Re: [PATCH 7/7] cxl/port: Reset cxlmd->endpoint to -ENXIO by default
From: Dan Williams
Date: Tue Mar 10 2026 - 15:30:46 EST
Li Ming wrote:
> cxlmd->endpoint is set to -ENXIO by default, This intentional invalid
> value ensures that any unintended access to the endpoint will be
> detectable. But CXL driver didn't reset it to the default value when the
> endpoint is released in delete_endpoint().
>
> Besides, cxlmd->endpoint is updated to point to an valid endpoint in
> cxl_port_add(), but if the device_add() in cxl_port_add() fails, the
> endpoint will be released, but cxlmd->endpoint remains pointing to the
> released endpoint, it may introduce a potential use-after-free issue.
>
> Fixes: 3d8be8b398e3 ("cxl: Set cxlmd->endpoint before adding port device")
> Fixes: 29317f8dc6ed ("cxl/mem: Introduce cxl_memdev_attach for CXL-dependent operation")
So I disagree that this is a fix.
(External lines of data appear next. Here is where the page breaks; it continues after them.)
/-!
# `BalabanImbrieJaffe1984to88.BIJ85Eq7113AxisFibres` — T. Bałaban, J. Imbrie, A. Jaffe, *Renormalization of the Higgs model:
minimizers, propagators and the stability of mean field theory*, Commun. Math. Phys. **97** (1985) 299–329 [BalabanImbrieJaffe1985]:
Sect. 7.1 pp. 322–324, (7.1.12)–(7.1.16) — **`σ_k(p′) = τ₁(p′) + τ₂(p′)` FOR THE σ_k OF RECORD AT EVERY DUAL MOMENTUM, THE AXIS FIBRES
`p′_μ = 0` AND `p′ = 0` INCLUDED, IN THE REGULARIZED READING**: the constrained fibre minimum `m_{p′}(f) = min{‖∂A − Q^{e*}_kf‖² : Q_kA = 0}`
of the (4.2.1) exponent with seat p10's division-free closed-cube weights is attained and equals `Re⟨f, σ^C_k(p′)f⟩`, p10's
`BIJ85SigmaClosedCube.sigmaC = tau1C + tau2C` ((7.1.13)–(7.1.16) with the removable singularities of (7.1.7)/(7.1.10) filled, the
bracket `[δ − ∂∂̄/Δ] = δ` at `∂ = 0`, `τ₂^C(0) = 0`), at EVERY `p′` of the closed cube `|p′_j| ≤ π` — for `p′ ≠ 0` by file 2's transported
minimiser (upper bound) and p10's Part-5 projection limit (lower bound), for `p′ = 0` directly (the constraint reads `A(0) = 0`, the
Hodge field of file 1 satisfies it); hence `fibreMin (2M+1) N q φ = 2·Re⟨φ, σ^C(q)φ⟩` for EVERY `q : Tor N` and, for the σ_k and τ₂ OF
RECORD (p30/p33's `sigmaTorus`, `tau2Torus`; symbols = p33's `symb sigmaMatrix`/`symb tau2Matrix`), `⟨ψ, σ_k(p′)ψ⟩ = Re⟨ψ^asym, σ^C(p′)ψ^asym⟩`
and `⟨ψ, τ₂(p′)ψ⟩ = Re⟨ψ^asym, τ₂^C(p′)ψ^asym⟩` at EVERY dual momentum `p′` of `T₁^{(k)}` — gen 6's `symb_sigmaMatrix_form_eq_sigmaSym`
(p262004) and `symb_tau2Matrix_form_eq_tau2Sym` (p264605), which needed all `p′_μ ≠ 0`, extended to the axes (file 3 of 3; file 1
`BIJ85Tau1ClosedCube` = τ₁, file 2 `BIJ85Eq7113ClosedCubeMinimiser` = the transported minimiser)

statement-level skeleton of published theorems with citation tags; proofs where landed; nothing here is a claim about
the Yang–Mills mass gap

PDF held: `paper:balaban1985-cmp97-bij-higgs-minimizers` (journal page = PDF page + 298); pp. 322–324 [PDF 24–26] re-read as images
(`run/shared/lean/pub/pub-balaban/t4/b2b-balaban-t4-lit2/renders/bij1985/1985-cmp97-bij-higgs-minimizers-p024-x2.png` …).

THE PRINTED TEXT (verbatim, pp. 322–324; v1.1 — the quotation block of v1.0 (p337783) corrected at the four loci of referee ref-1's
gen-70 fidelity note against the renders `…-p024-x2.png`/`…-p025-x2.png`/`…-p026-x2.png`: the (7.1.15) prefactor, the two connecting
phrases around (7.1.15)/(7.1.16), an unprinted sentence formerly inside the marks, and the p. 324 positivity sentence; declarations
untouched).  p. 322: *"We express σ_k as a sum of two terms σ_k = τ₁ + τ₂. (7.1.13) Here τ₁ vanishes on curls. Thus if f = ∂B, then
τ₁f = 0. Explicitly"* [(7.1.14), quoted in file 1 `BIJ85Tau1ClosedCube`]; p. 323: *"and
τ_{2,μνλκ}(p′) = (a_μā_λ(φ_νφ_κ)^{−1/2}[δ_{νκ} − (∂^{(1)}_ν\overline{∂^{(1)}_κ}/√(φ_νφ_κ))(Σ_ρ|∂^{(1)}_ρ|²/φ_ρ)^{−1}])(p′). (7.1.15) In the formula for
τ₁(p′), each term on the right side is evaluated at momentum p′ + l. In the formula for τ₂, the averaging only occurs in
a_μ(p′) = ∂^{(1)}_μ(p′)Σ_l(|u/v_μ|²(1/Δ))(p′+l). (7.1.16) In both τ₁ and τ₂ the expressions inside brackets [ ] are projection operators.
Thus σ_k has the general form of a sum of projection operators, or tensor products of projection operators, sandwiched between
averaging operators."*; p. 324: *"It is sufficient to show that there is a constant c > 0 such that c ≤ σ_k(p) (7.1.22) for all
|p_j| ≤ π."*; *"The idea is to bound ⟨f, τ₂f⟩ using the positivity of τ₂. In fact, 0 ≤ τ₂ is evident from (7.1.15)."*
READING (ours, not printed).  By (7.1.16) `a_μ(p′)` carries the factor `∂^{(1)}_μ(p′)`, so `a(0) = 0`.  On the axis fibres the printed
`v_μ`, `φ_μ`, `a_μ` are `0/0` (GAPS G-C1-03); in the regularized reading (p10) `v_μ` is continued by 1, and at `p′ = 0` (where
`∂^{(1)}(0) = 0`) `a(0) = 0`, `τ₂(0) = 0`.

CITATION HEADER (lean-in-tree rule).  Part of the lit-balaban TYPED SKELETON (HOME `run/shared/lean/pub/lit-balaban/`), Phase-2 seat p27
(gen 31), unit `lit-balaban-p27`; rows **C1.Eq7.1.13-7.1.19**, **C1.Eq7.1.2-7.1.12** (fold owner r15, referee ref-5); r15's `C1-CLOSURE.md`
§5 item 1 *"(7.1.x) on the axis fibres … a regularized statement of (7.1.14)–(7.1.16) at p′_μ = 0 matching the closed-cube forms"*.
INPUTS (all landed or filed by this seat, consumed by name): file 1 (`isLeast_energyC_free`, `energyC_hodge_eq`, `tau1C_form_le_energyC`,
`fibreMinU_eq_two_mul_tau1C_form`), file 2 (`exists_constrained_energyC_eq_form`, `le_of_fillPath`, `fillPath_generic`, `fillPath_ne_zero`,
`bZeroC`), p10's `BIJ85Eq7113DerivationPart3` (`energy_ge`, `generic_scale`), `…Part5` (`proj`, `qOpC_proj`, `proj_of_constrained`,
`dDiag_pos`, `continuousOn_energyC_proj`, `qOpC_eq_qOp`, `energyC_eq_energy`), `…Part6` (`fibreConstraint_iff`, `fibreEnergy_eq`),
`BIJ85SigmaClosedCube` (`sigmaC`, `sigmaC_form_eq`, `dSym_shift_eq_zero_iff`, `vC_eq_one`, `vC_eq_vSym`), `BIJ85SigmaClosedCubeZero`
(`tau2C_zero`), `BIJ85Thm711ClosedCube` (`continuousOn_form`, `mem_regSet`); this seat's gen 6 `BIJ85Eq7112SymbolFibreMin`
(`symb_sigmaMatrix_form_eq_half_fibreMin`), `BIJ85Eq7114Tau1Identification` (`symb_tau2Matrix_form_eq_half_sub`), `BIJ85Eq7113SymbolIdentification`
(`energyC_comp_res`, `qOpC_comp_res`, `fibreMin_congr_n`).
WHAT IS KERNEL-CHECKED (zero `sorry`, standard axioms; THEOREMS ONLY — no `def`, no new named fact, D-0026):
§1 **`sigmaC_form_le_energyC`**: `Re⟨f, σ^C_k(p′)f⟩ ≤ ‖∂A − Q^{e*}_kf‖²_C` for every CONSTRAINED `A` at every `p′ ≠ 0` of the closed cube
(p10's generic `energy_ge` on the projections `proj (fillPath p′ t) A`, `t → 0⁺`);
§2 the fibre `p′ = 0`: `vC`/`uC`/`rC` at the shifts `2πm` (`rC_zero_shift`: `r_ν(2πm) = δ_{m,0}`), the constraint reads `A(0) = 0`
(`qOpC_zero_iff`), `σ^C(0) = τ₁^C(0)` as forms (`sigmaC_form_zero`), and the Hodge field `B₀^C` of file 1 is constrained at `0`;
§3 **`isLeast_energyC_constrained`**: at EVERY `p′` of the closed cube (any `Scale`, `0 < d`, two-forms `f`)
`min{‖∂A − Q^{e*}_kf‖²_C : Q_kA = 0} = Re⟨f, (τ₁^C + τ₂^C)(p′)f⟩`; §4 **`fibreMin_eq_two_mul_sigmaC_form`** (`∀ q : Tor N`, `n = 2M + 1`),
`fibreMin_sub_fibreMinU_eq_two_mul_tau2C_form`, `tau2C_form_nonneg` (p. 324 *"0 ≤ τ₂"* for the regularized symbol at EVERY `q`);
§5 for the σ_k / τ₂ OF RECORD (`k ≤ m + K`, `2 ≤ d`, any curl factor `c ≠ 0`, `L^k = 2M + 1`), at EVERY dual momentum `p′`:
**`symb_sigmaMatrix_form_eq_sigmaC`**, **`symb_tau2Matrix_form_eq_tau2C`**, and at `p′ = 0`: `symb_tau2Matrix_form_zero` (`⟨ψ, τ₂(0)ψ⟩ = 0`).
HONEST SCOPE: this is the identification in p10's REGULARIZED reading of (7.1.13)–(7.1.16) (the printed quotients continued through their
removable singularities; equal to r15's printed `sigmaSym`/`tau2Sym` off the axes by p10's `sigmaC_form_eq`/`tau2C_eq_tau2Sym`, so the
gen-6 theorems are the generic case of these); whether the repaired reading counts for the row heads is the owner's/referee's call
(G8-1/§C.6).  Odd block sizes only (`Params.hL`: `L` odd; GAPS G-C1-p27-02 on even `L` concerns the configuration-space Theorem 7.1.1
and is RESOLVED by p10's `BIJ85Thm711AllL`).
-/

namespace Literature.MathematicalPhysics.QuantumFieldTheory.BalabanImbrieJaffe1984to88.BIJ85Eq7113AxisFibres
It may be a consistency change to make
sure that all invalid ->endpoint accesses have the same result, but it
is not a fix for any discernable end user problem.
> Signed-off-by: Li Ming <ming.li@xxxxxxxxxxxx>
> ---
> drivers/cxl/core/port.c | 14 ++++++++++----
> 1 file changed, 10 insertions(+), 4 deletions(-)
>
> diff --git a/drivers/cxl/core/port.c b/drivers/cxl/core/port.c
> index 0c5957d1d329..ec3cb62b44b7 100644
> --- a/drivers/cxl/core/port.c
> +++ b/drivers/cxl/core/port.c
> @@ -834,11 +834,14 @@ static int cxl_port_add(struct cxl_port *port,
> struct cxl_dport *parent_dport)
> {
> struct device *dev __free(put_device) = &port->dev;
> + struct cxl_memdev *cxlmd = NULL;
> int rc;
>
> if (is_cxl_memdev(port->uport_dev)) {
> - struct cxl_memdev *cxlmd = to_cxl_memdev(port->uport_dev);
> - struct cxl_dev_state *cxlds = cxlmd->cxlds;
> + struct cxl_dev_state *cxlds;
> +
> + cxlmd = to_cxl_memdev(port->uport_dev);
> + cxlds = cxlmd->cxlds;
>
> rc = dev_set_name(dev, "endpoint%d", port->id);
> if (rc)
> @@ -865,8 +868,11 @@ static int cxl_port_add(struct cxl_port *port,
> }
>
> rc = device_add(dev);
> - if (rc)
> + if (rc) {
> + if (cxlmd)
> + cxlmd->endpoint = ERR_PTR(-ENXIO);
I see no need for this. All of the upper levels paths ensure that all
the results of setup are torn down on failure. Consider that if
device_add() succeeds and any of the follow on functions in
__devm_cxl_add_port() then this cleanup will also not happen.
So you must rely on upper level cleanup. This is similar to the
semantics of dev_set_drvdata(). That is only reset up after _probe()
finishes failing.
Now, if you want to do some separate cleanups in this space I would redo
the anti-patterns of scope-based cleanup in cxl_port_alloc() and
cxl_port_add(). cxl_port_alloc() does the "__free = NULL" anti-pattern.
It appears to be doing that to avoid adding a DEFINE_FREE() for ida
cleanup if the port allocation fails.
Also, if the cxl_port_alloc() call became something like:
struct cxl_port *port __free(put_cxl_port) = cxl_port_alloc(...)
...then I do not think cxl_port_add() would need to do the odd
__free(put_device()) initialization without a corresponding
get_device(). Nor the odd "dev = NULL" at the end.
> return rc;
> + }
>
> /* Inhibit the cleanup function invoked */
> dev = NULL;
> @@ -1425,7 +1431,7 @@ static void delete_endpoint(void *data)
> devm_release_action(host, cxl_unlink_uport, endpoint);
> devm_release_action(host, unregister_port, endpoint);
> }
> - cxlmd->endpoint = NULL;
> + cxlmd->endpoint = ERR_PTR(-ENXIO);
I also see no need for this. Either dereferencing NULL or ERR_PTR() will
result in what is needed, a kernel crash. How the use after-free crash
is signalled does not really matter. The only expectation that other
code has is that "->endpoint != NULL" does not mean ->endpoint is valid.
Nothing should care about that though because cxlmd->dev.driver is the
authoritative gate for ->endpoint validity.